New York City’s subway map has been largely unchanged since 1979, when a committee led by the Metropolitan Transit Authority laid those now instantly recognizable colors over the streets of the five boroughs. But the map has had some real problems with readability for all of its 46 years, and it requires knowledge of express and local lines that most tourists simply don’t have. Now, finally, the MTA has given us a replacement: A shiny new early-’70s-inspired map of New York’s subways.

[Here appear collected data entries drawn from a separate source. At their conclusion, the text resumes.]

import Literature.NumberTheory.GaloisRepresentations.ContinuousCohomologyIntInfRes
import Literature.NumberTheory.GaloisRepresentations.ContinuousCharactersAbelianization
import HarnessLib

/-!
# `H²(·, ℤ)`: the index kills the kernel of restriction, and `H²(G^ab, ℤ) ⥲ H²(G, ℤ)`

Topic `NumberTheory/GaloisRepresentations`; namespace `Literature.NumberTheory.GaloisRepresentations`.
Theorems only (no definition, no named fact).  Two consequences of `H²(G, ℤ) ≅ Hom_cont(G, ℚ/ℤ)`
(`H2IntEquivHom`) and its naturality (`ContinuousCohomologyIntInfRes.lean`):

* `nsmul_index_apply_eq_zero_of_forall_mem`, `index_nsmul_eq_zero_of_forall_mem` — a continuous
  character vanishing on a subgroup `H` of finite index `n` satisfies `n • χ = 0` (its image is a
  quotient of `G ⧸ ker χ`, of order dividing `n`);
* **`index_nsmul_eq_zero_of_res_two_ZCoeff_eq_zero` — `res_H c = 0 ⇒ (G : H) • c = 0` in `H²(G, ℤ)`**
  for a compact subgroup `H` of finite index: the `ℤ`-coefficient, degree-`2` shadow of
  `cor ∘ res = (G : H)` (Serre, *Galois Cohomology* I §2.4 Prop. 9 and Cor.), obtained here without a
  degree-`2` corestriction;
* **`pullH_abelianizationMk_two_ZCoeff_bijective` — inflation `H²(G^ab, ℤ) → H²(G, ℤ)` is bijective**
  (`G^ab = TopologicalAbelianization G` profinite): injective as inflation along a surjection, onto
  because every character of `G` kills `closure [G, G]` (`commutatorClosure_le_oneCocycleKer`);
  `H2IntEquivHomAbelianization_pullH_abelianizationMk` — compatibility with
  `H2IntEquivHomAbelianization : H²(G, ℤ) ≃ Hom_cont(G^ab, ℚ/ℤ)`.

Honest framing: classical; nothing here bears on abc or takes a side on [IUTchIII] Cor. 3.12.

## References
* J.-P. Serre, *Galois Cohomology* (1997), I §2.4 Prop. 9, I §2.6. [SerreGaloisCohomology1997]
* J.-P. Serre, *Local Fields* (1979), XIII §1. [SerreLocalFields1979]
-/

noncomputable section

open CategoryTheory Function

universe u

namespace Literature.NumberTheory.GaloisRepresentations

open _root_.TopRep _root_.ContRepresentation _root_.ContinuousCohomology _root_.Topology

section Index

variable {G : Type u} [Group G] [TopologicalSpace G] [IsTopologicalGroup G]
variable {A : Type u} [AddCommGroup A] [TopologicalSpace A] [DiscreteTopology A]

omit [IsTopologicalGroup G] in
/-- **A continuous character vanishing on a subgroup of finite index `n` takes values killed by `n`.**
(`H ≤ ker χ`, so `(G : ker χ) ∣ n`, and `χ(g)` lies in the image `≅ G ⧸ ker χ`.)
[cite: SerreGaloisCohomology1997, I §2.4 Prop. 9] -/
theorem nsmul_index_apply_eq_zero_of_forall_mem
    (χ : contOneCocycles (ContinuousRep.trivial G ℤ A).toTopRep) (H : Subgroup G) [H.FiniteIndex]
    (hχ : ∀ h ∈ H, χ.1 h = 0) (g : G) : H.index • χ.1 g = 0 := by
  let φ : G →* Multiplicative A := contOneCocycles.toMonoidHomOfTrivial χ
  have hHK : H ≤ φ.ker := fun h hh => by
    rw [MonoidHom.mem_ker, contOneCocycles.toMonoidHomOfTrivial_apply, hχ h hh]; rfl
  have hdvd : φ.ker.index ∣ H.index := Subgroup.index_dvd_of_le hHK
  -- the order of `φ g` divides `|G ⧸ ker φ| = (G : ker φ)`
  have hcard : Nat.card φ.range = φ.ker.index :=
    (Nat.card_congr (QuotientGroup.quotientKerEquivRange φ).toEquiv).symm
  have hord : orderOf (φ g) ∣ φ.ker.index := by
    have hmem : φ g ∈ φ.range := ⟨g, rfl⟩
    have h := orderOf_dvd_natCard (⟨φ g, hmem⟩ : φ.range)
    rw [hcard, ← Subgroup.orderOf_coe] at h
    exact h
  have h2 : addOrderOf (χ.1 g) ∣ H.index := by
    rw [← orderOf_ofAdd_eq_addOrderOf]
    exact hord.trans hdvd
  exact addOrderOf_dvd_iff_nsmul_eq_zero.mp h2

omit [IsTopologicalGroup G] in
/-- `(G : H) • χ = 0` for a continuous character `χ` vanishing on the finite-index subgroup `H`.
[cite: SerreGaloisCohomology1997, I §2.4 Prop. 9] -/
theorem index_nsmul_eq_zero_of_forall_mem
    (χ : contOneCocycles (ContinuousRep.trivial G ℤ A).toTopRep) (H : Subgroup G) [H.FiniteIndex]
    (hχ : ∀ h ∈ H, χ.1 h = 0) : H.index • χ = 0 :=
  Subtype.ext (ContinuousMap.ext fun g => nsmul_index_apply_eq_zero_of_forall_mem χ H hχ g)

variable [CompactSpace G] [T2Space G] [TotallyDisconnectedSpace G]

/-- **`res_H c = 0 ⇒ (G : H) • c = 0` in `H²(G, ℤ)`** for a compact subgroup `H` of finite index of a
profinite group `G` (the shadow of `cor ∘ res = (G : H)`): the character of `c` vanishes on `H`
(`res_two_ZCoeff_eq_zero_iff`), hence is killed by the index.
[cite: SerreGaloisCohomology1997, I §2.4 Prop. 9] -/
theorem index_nsmul_eq_zero_of_res_two_ZCoeff_eq_zero (H : Subgroup G) [H.FiniteIndex]
    [CompactSpace H] (c : continuousCohomology 2 (ContinuousRep.trivial G ℤ ZCoeff.{u}).toTopRep)
    (hc : pullH (subgroupIncl H) (ContinuousRep.trivial G ℤ ZCoeff.{u}) 2 c = 0) :
    H.index • c = 0 := by
  apply (H2IntEquivHom G).injective
  rw [map_nsmul, map_zero]
  exact index_nsmul_eq_zero_of_forall_mem _ H ((res_two_ZCoeff_eq_zero_iff H c).mp hc)

/-- **A class of `H²(G, ℤ)` restricting to zero on an open subgroup is torsion of order dividing the
index.** [cite: SerreGaloisCohomology1997, I §2.4 Prop. 9] -/
theorem index_nsmul_eq_zero_of_res_two_ZCoeff_eq_zero_of_isOpen (H : Subgroup G)
    (hH : IsOpen (H : Set G)) (c : continuousCohomology 2 (ContinuousRep.trivial G ℤ ZCoeff.{u}).toTopRep)
    (hc : haveI : CompactSpace H :=
        isCompact_iff_compactSpace.mp (Subgroup.isClosed_of_isOpen H hH).isCompact
      pullH (subgroupIncl H) (ContinuousRep.trivial G ℤ ZCoeff.{u}) 2 c = 0) :
    H.index • c = 0 := by
  haveI : CompactSpace H :=
    isCompact_iff_compactSpace.mp (Subgroup.isClosed_of_isOpen H hH).isCompact
  haveI : Finite (G ⧸ H) := Subgroup.quotient_finite_of_isOpen H hH
  haveI : H.FiniteIndex := Subgroup.finiteIndex_of_finite_quotient
  exact index_nsmul_eq_zero_of_res_two_ZCoeff_eq_zero H c hc

end Index

/-! ### `H²(G^ab, ℤ) ⥲ H²(G, ℤ)` -/

section Abelianization

variable (G : Type u) [Group G] [TopologicalSpace G] [IsTopologicalGroup G] [CompactSpace G]
  [T2Space G] [TotallyDisconnectedSpace G]
  [CompactSpace (TopologicalAbelianization G)] [T2Space (TopologicalAbelianization G)]
  [TotallyDisconnectedSpace (TopologicalAbelianization G)]

/-- **Inflation `H²(G^ab, ℤ) → H²(G, ℤ)` is bijective** (`G`, `G^ab` profinite): injective along the
surjection `G → G^ab`, surjective since every continuous character of `G` kills `closure [G, G]`.
[cite: SerreLocalFields1979, XIII §1] -/
theorem pullH_abelianizationMk_two_ZCoeff_bijective :
    Bijective (pullH (abelianizationMk G)
      (ContinuousRep.trivial (TopologicalAbelianization G) ℤ ZCoeff.{u}) 2) := by
  refine ⟨pullH_two_ZCoeff_injective_of_surjective _ QuotientGroup.mk_surjective, fun c => ?_⟩
  obtain ⟨c₀, hc₀⟩ := (exists_inf_two_ZCoeff_eq_iff ((commutator G).topologicalClosure) c).mpr
    fun n hn => (mem_oneCocycleKer_iff _ n).mp (commutatorClosure_le_oneCocycleKer _ hn)
  exact ⟨c₀, hc₀⟩

/-- `χ_{inf c₀} = χ_{c₀} ∘ (G → G^ab)`, i.e. `H2IntEquivHom G (inf c₀)` is the image of
`H2IntEquivHom G^ab c₀` under `contOneCocyclesAbelianizationEquiv`. [cite: SerreLocalFields1979, XIII §1] -/
theorem H2IntEquivHom_pullH_abelianizationMk
    (c₀ : continuousCohomology 2
      (ContinuousRep.trivial (TopologicalAbelianization G) ℤ ZCoeff.{u}).toTopRep) :
    H2IntEquivHom G (pullH (abelianizationMk G)
        (ContinuousRep.trivial (TopologicalAbelianization G) ℤ ZCoeff.{u}) 2 c₀) =
      contOneCocyclesAbelianizationEquiv G QModZCoeff.{u}
        (H2IntEquivHom (TopologicalAbelianization G) c₀) :=
  H2IntEquivHom_pullH _ _

/-- **`H2IntEquivHomAbelianization G (inf c₀) = H2IntEquivHom G^ab c₀`**: through the inflation
isomorphism, `H²(G, ℤ) ≃ Hom_cont(G^ab, ℚ/ℤ)` of `ContinuousCharactersAbelianization.lean` is the
inverse Bockstein of `G^ab`. [cite: SerreLocalFields1979, XIII §1] -/
theorem H2IntEquivHomAbelianization_pullH_abelianizationMk
    (c₀ : continuousCohomology 2
      (ContinuousRep.trivial (TopologicalAbelianization G) ℤ ZCoeff.{u}).toTopRep) :
    H2IntEquivHomAbelianization G (pullH (abelianizationMk G)
        (ContinuousRep.trivial (TopologicalAbelianization G) ℤ ZCoeff.{u}) 2 c₀) =
      H2IntEquivHom (TopologicalAbelianization G) c₀ := by
  rw [H2IntEquivHomAbelianization, LinearEquiv.trans_apply, H2IntEquivHom_pullH_abelianizationMk,
    LinearEquiv.symm_apply_apply]

end Abelianization

end Literature.NumberTheory.GaloisRepresentations

end
omit [NeZero L] [LinearOrder (TorusSite ν L)] in
/-- The staggered phase ignores the coordinate `μ`: `η_μ(x + e_μ) = η_μ(x)`. [cite: SalmhoferSeiler1991, §2 (2.4)] -/
theorem staggeredPhase_add_single (x : TorusSite ν L) (μ : Fin ν) :
    staggeredPhase (x + Pi.single μ 1) μ = staggeredPhase x μ :=
  staggeredPhase_shift x μ

/-- **`-S_F` is `ψ̄(-D)ψ` for the tree's gauge-covariant staggered Dirac operator** `D = staggeredDirac ρ U (-m)`
(`GrassmannIntegral.lean`, Montvay–Münster (5.7) with `K = ½`; `ρ` the fundamental representation of
`U(N)`, mass entered as `-m` because Salmhofer–Seiler's (2.3) carries `-m ψ̄ψ(x)` inside `S_F` and the
weight is `e^{-S}`), with the staggered signs `Γ_μ(x) = η_μ(x) = (-1)^{x_1+⋯+x_{μ-1}}` (2.4) and the
periodic torus links `(x, x + e_μ)`; the generators are indexed through `toLex`. [cite: SalmhoferSeiler1991, §2 (2.3)–(2.4)] -/
theorem negAction_torus_eq_staggeredDirac (U : GaugeConfig ν L (OneLink.UN N)) (m : ℝ) :
    negAction (torusLinks ν L) (fun p => ((staggeredPhase p.1 p.2 : ℤ) : ℂ)) (m : ℂ) U =
      ∑ p : TorusSite ν L × Fin N, ∑ q : TorusSite ν L × Fin N,
        (-staggeredDirac (unitaryFundamentalRep (Fin N) ℂ) U (-m)) p q • (pair (toLex p) (toLex q) : FermiAlg (TorusSite ν L) N) := by
  -- expand the Dirac operator into mass, forward and backward parts
  have hD : ∀ p q : TorusSite ν L × Fin N, (-staggeredDirac (unitaryFundamentalRep (Fin N) ℂ) U (-m)) p q =
      (if p = q then (m : ℂ) else 0) +
      ((∑ μ : Fin ν, if q.1 = p.1 + Pi.single μ 1 then
          -(((staggeredPhase p.1 μ : ℤ) : ℂ) / 2) * (U (p.1, μ) : Matrix (Fin N) (Fin N) ℂ) p.2 q.2 else 0) +
       (∑ μ : Fin ν, if p.1 = q.1 + Pi.single μ 1 then
          (((staggeredPhase p.1 μ : ℤ) : ℂ) / 2) * (U (q.1, μ) : Matrix (Fin N) (Fin N) ℂ)ᴴ p.2 q.2 else 0)) := by
    intro p q
    rw [Matrix.neg_apply, staggeredDirac, Matrix.of_apply, neg_add, Finset.mul_sum, ← Finset.sum_neg_distrib,
      ← Finset.sum_add_distrib]
    congr 1
    · split_ifs <;> simp
    · refine Finset.sum_congr rfl fun μ _ => ?_
      rw [unitaryFundamentalRep_inv, unitaryFundamentalRep_apply, QuantumFieldTheory.Site.shift,
        QuantumFieldTheory.Site.shift]
      split_ifs <;> ring
  simp_rw [hD, add_smul, Finset.sum_add_distrib, Finset.sum_smul, ite_smul, zero_smul]
  rw [negAction, Finset.sum_add_distrib]
  congr 1
  · -- mass term `∑_x m ψ̄ψ(x)`
    simp only [Finset.sum_ite_eq, Finset.mem_univ, if_true, meson, Finset.smul_sum, cidx]
    rw [Fintype.sum_prod_type]
  congr 1
  · -- forward hopping `-½ Γ_μ(x) ψ̄(x) U ψ(x + e_μ)`
    simp only [Fintype.sum_prod_type, torusLinks, hopAt, Finset.smul_sum, smul_smul, cidx]
    simp_rw [sum_sum_sum_ite_eq]
    exact Finset.sum_congr rfl fun x _ =>
      ((Finset.sum_congr rfl fun _ _ => Finset.sum_comm).trans Finset.sum_comm).symm
  · -- backward hopping `+½ Γ_μ(x) ψ̄(x + e_μ) U† ψ(x)`: reindex `x ↦ x - e_μ`
    simp only [Fintype.sum_prod_type, torusLinks, hopAt, Finset.smul_sum, smul_smul, cidx]
    simp_rw [sum_sum_sum_ite_eq_sub]
    refine Eq.trans ?_ (Finset.sum_congr rfl fun x _ =>
      ((Finset.sum_congr rfl fun _ _ => Finset.sum_comm).trans Finset.sum_comm).symm)
    rw [Finset.sum_comm]
    conv_rhs => rw [Finset.sum_comm]
    refine Finset.sum_congr rfl fun μ _ => ?_
    conv_rhs => rw [← Equiv.sum_comp (Equiv.addRight (Pi.single μ (1 : ZMod L) : TorusSite ν L))]
    simp only [Equiv.coe_addRight, add_sub_cancel_right, staggeredPhase_add_single]
omit [NeZero L] [LinearOrder (TorusSite ν L)] in
/-- The staggered signs square to one: `Γ_μ(x)² = 1`. [cite: SalmhoferSeiler1991, §2 (2.4)] -/
theorem staggeredPhase_sq (x : TorusSite ν L) (μ : Fin ν) : (((staggeredPhase x μ : ℤ) : ℂ)) ^ 2 = 1 := by
  rcases Int.units_eq_one_or (staggeredPhase x μ) with h | h <;> simp [h]

/-- **`e^{-S_F} = exp(ψ̄(-D)ψ)`** on the torus with the staggered signs, `D` the tree's staggered Dirac
operator at mass `-m` in the fundamental representation of `U(N)`. [cite: SalmhoferSeiler1991, §2 (2.3), (2.9)] -/
theorem fermiBoltzmann_torus_eq_staggeredDirac (U : GaugeConfig ν L (OneLink.UN N)) (m : ℝ) :
    fermiBoltzmann (torusLinks ν L) (fun p => ((staggeredPhase p.1 p.2 : ℤ) : ℂ)) (m : ℂ) U =
      grassmannExp (∑ p : TorusSite ν L × Fin N, ∑ q : TorusSite ν L × Fin N,
        (-staggeredDirac (unitaryFundamentalRep (Fin N) ℂ) U (-m)) p q •
          (pair (toLex p) (toLex q) : FermiAlg (TorusSite ν L) N)) := by
  rw [fermiBoltzmann, negAction_torus_eq_staggeredDirac]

The new layout ditches the street map entirely, instead returning to the more abstracted view of the beloved 1972 map from Massimo Vignelli. Subway lines are no longer mapped out with exact curvature, but with lines as straight as possible. The lines also no longer merge when running together, leaving it unclear to newcomers which lines stop at which stations, but run as parallel groups that easily demonstrate whether you’re on the right train. It’s a map that’s both prettier and more legible.
The 1972 Vignelli map is a clear influence
The new map includes plenty of details the 1972 map left out — small, unimportant things, like Staten Island — but the earlier map’s influence is clear. The new map shares the Vignelli version’s basic shapes and angles, but introduces more contrast and clarity while preserving the modern color scheme. The new map even includes the Long Island Rail Road and Amtrak as intra-city transit options, in case you feel like spending extra to get from 34th Street to Jamaica.
The new design may not be perfect — the scale of the map underestimates how much walking is required to get around parts of Brooklyn and Queens — but it’s beautiful and useful enough that the little issues don’t seem like they matter. It’s really just such a gorgeous design. I want this new subway map as a wall print, a full back tattoo, or possibly both.